Mashing means converting starches to sugars. You did this. When you are in the mashing range, amalase (both alpha and beta) chop long starches into shorter starches (sugars). At the high end of the range (155-160), you sort of randomly chop the starches. They get shorter, but often not short enough. At the low end of the range (145-150), it is much more uniform and mostly fermentable. Above 160, you denature the enzymes and stop doing anything with starches.

Hope this helps.
 
Thank you both! I appreciate the detailed answer, since at least by training I'm a chemist (though you wouldn't guess it from the variability in my beer outcomes)
 
Dude, when you first start there is a lot of variability. It will get more standardized. Keep at it and take good notes.
 
huskeypm said:
Wow, thanks for the very specific points!

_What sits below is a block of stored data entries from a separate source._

/-- Instance: the cell `(17, 18)` (`2·18² + 18 + 2 = 668 ≤ 696`, the mixed count at `n = 17`):
a valuative flip at `m/n = 18/17`. [this crux; new] -/
theorem flipBody_17_18 :
    ∃ (U : Submodule ℂ (MatIdx 18 → ℂ)) (r δ : ℕ) (lam : Nat.Partition (18 * δ)), (∀ u ∈ U, (Matrix.of fun a b : Fin 18 => u (toLex (a, b))).rank ≤ r) ∧ lam.parts.card ≤ 18 * 18 ∧ (let χ : Weight (MatIdx 18) := (Weight.dualOfPartition (18 * 18) lam).toMatIdx; let T : Submodule ℂ (MvPolynomial (MatIdx 18 × MatIdx 18) ℂ) := MvPolynomial.homogeneousSubmodule (MatIdx 18 × MatIdx 18) ℂ (18 * δ) ⊓ ((MvPolynomial.vanishingIdeal ℂ {p : MatIdx 18 × MatIdx 18 → ℂ | ∀ j : MatIdx 18, (fun i => p (j, i)) ∈ U}) ^ (δ * (18 - r))).restrictScalars ℂ ⊓ (⨅ (M : Matrix (MatIdx 18) (MatIdx 18) ℂ) (_ : linSubst (MatIdx 18) ℂ M (detFormLex ℂ 18) = detFormLex ℂ 18), LinearMap.ker ((MvPolynomial.aeval (R := ℂ) fun p : MatIdx 18 × MatIdx 18 => ∑ l : MatIdx 18, M l p.2 • MvPolynomial.X (p.1, l)).toLinearMap - LinearMap.id (R := ℂ) (M := MvPolynomial (MatIdx 18 × MatIdx 18) ℂ))) ⊓ (⨅ (g : Matrix.GeneralLinearGroup (MatIdx 18) ℂ) (_ : IsUpperTriangular g), LinearMap.ker ((MvPolynomial.aeval (R := ℂ) fun p : MatIdx 18 × MatIdx 18 => ∑ l : MatIdx 18, ((g⁻¹ : Matrix.GeneralLinearGroup (MatIdx 18) ℂ) : Matrix (MatIdx 18) (MatIdx 18) ℂ) p.1 l • MvPolynomial.X (l, p.2)).toLinearMap - weightChar χ g • LinearMap.id (R := ℂ) (M := MvPolynomial (MatIdx 18 × MatIdx 18) ℂ))); Module.finrank ℂ ↥T < orbitMultiplicity ℂ (paddedPerFormLex ℂ 17 18) 18 χ) :=
  headFlipBody_of_mixedCount 17 (by norm_num) 18 (by norm_num) (by decide)

/-- Instance: the cell `(19, 21)` (`2·21² + 21 + 2 = 905 ≤ 912`, the mixed count at `n = 19`):
a valuative flip at `m/n = 21/19`. [this crux; new] -/
theorem flipBody_19_21 :
    ∃ (U : Submodule ℂ (MatIdx 21 → ℂ)) (r δ : ℕ) (lam : Nat.Partition (21 * δ)), (∀ u ∈ U, (Matrix.of fun a b : Fin 21 => u (toLex (a, b))).rank ≤ r) ∧ lam.parts.card ≤ 21 * 21 ∧ (let χ : Weight (MatIdx 21) := (Weight.dualOfPartition (21 * 21) lam).toMatIdx; let T : Submodule ℂ (MvPolynomial (MatIdx 21 × MatIdx 21) ℂ) := MvPolynomial.homogeneousSubmodule (MatIdx 21 × MatIdx 21) ℂ (21 * δ) ⊓ ((MvPolynomial.vanishingIdeal ℂ {p : MatIdx 21 × MatIdx 21 → ℂ | ∀ j : MatIdx 21, (fun i => p (j, i)) ∈ U}) ^ (δ * (21 - r))).restrictScalars ℂ ⊓ (⨅ (M : Matrix (MatIdx 21) (MatIdx 21) ℂ) (_ : linSubst (MatIdx 21) ℂ M (detFormLex ℂ 21) = detFormLex ℂ 21), LinearMap.ker ((MvPolynomial.aeval (R := ℂ) fun p : MatIdx 21 × MatIdx 21 => ∑ l : MatIdx 21, M l p.2 • MvPolynomial.X (p.1, l)).toLinearMap - LinearMap.id (R := ℂ) (M := MvPolynomial (MatIdx 21 × MatIdx 21) ℂ))) ⊓ (⨅ (g : Matrix.GeneralLinearGroup (MatIdx 21) ℂ) (_ : IsUpperTriangular g), LinearMap.ker ((MvPolynomial.aeval (R := ℂ) fun p : MatIdx 21 × MatIdx 21 => ∑ l : MatIdx 21, ((g⁻¹ : Matrix.GeneralLinearGroup (MatIdx 21) ℂ) : Matrix (MatIdx 21) (MatIdx 21) ℂ) p.1 l • MvPolynomial.X (l, p.2)).toLinearMap - weightChar χ g • LinearMap.id (R := ℂ) (M := MvPolynomial (MatIdx 21 × MatIdx 21) ℂ))); Module.finrank ℂ ↥T < orbitMultiplicity ℂ (paddedPerFormLex ℂ 19 21) 21 χ) :=
  headFlipBody_of_mixedCount 19 (by norm_num) 21 (by norm_num) (by decide)
import Summits.Ventures.PercRepro.RankLevelSetDepCountGen
import Summits.Ventures.PercRepro.RankLevelSetLevelFive
import Summits.Ventures.PercRepro.RankLevelSetDepCountGiantB2
import Summits.Ventures.PercRepro.RankLevelSetLevelFiveGiant
import Summits.Ventures.PercRepro.RankLevelSetLevelSplitAll
import Summits.Ventures.PercRepro.S1TriangleCount
import Summits.Ventures.PercRepro.S1FourCircuitCount
import Summits.Ventures.PercRepro.RankLevelSetPlaneTenPrime
import Summits.Ventures.PercRepro.RankLevelSetCorankFiveCounts
import Summits.Ventures.PercRepro.S2FlatTail
import Summits.Ventures.PercRepro.S2SquareGiantCount3SD

/-!
# PercRepro — S2: THE LEVEL-`5` CORE FROM ONE CELL, WITH THE SHARPENED PAIR COUNTS (p7, gen 3; sub-claim S2)

The matroid part of the «31» / «30» chains (`c025_core_five_bounded_corank_three29`, RankLevelSetLevelFiveThree30),
generic in the rank `p`, on the pair counts of S2SharpPairs (`C(n − k, q + 1 − k)` instead of `C(n, q + 1 − k)`, and
`C(F_max − k, q + 1 − k)` for the giant flat): **`c025_core_five_sharp_cell`** — the `e`-free core at level `5`, corank
`6 ≤ d ≤ 25`, at any rank `p` whose cell `(p, d)` closes with a free slack `m/1024` between the polynomial side and the
`Y`-side tail (the slack arithmetic of `S2.level_arith_slack`, S2Cells29, inlined). The cells themselves are numeral checks (S2CellsP26 … / S2TailP26 …).
Axioms: standard.
-/

open scoped Matroid

namespace PercRepro

namespace ThmN

open Set

variable {α : Type}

You said 'stall', so given that I've already heated and added energizer to the stuck fermentation, would you suggest repitching new yeast?

If you don't mind me asking, can you elaborate on your points?
- is 20% of the grain bill is less fermentable, this means that my 1.06 OG might be more like 1.04 of 'viable' sugars (e.g., the longer chain sugars are still getting washed into the wort during sparging)
- I mashed 'high' based on the recipe, but I figured higher temperatures would mean more conversion of the starches into fermantables (is my understanding wrong?)
- what's the logic behind using a lower OG starter for the 'tired' yeast?

Thanks for the insight!
p

Most of your questions were answered by others but the 20% question.

Unless you are looking for a very malty beer ideally you try to keep things like crystal malt in the 10% or less range and the dark specialty malts less than 5, 1-2%
 
Thanks everyone - Lots of useful advice. I'll repitch some fresh yeast, hope for the best, and keep these factors in mind for my next brew.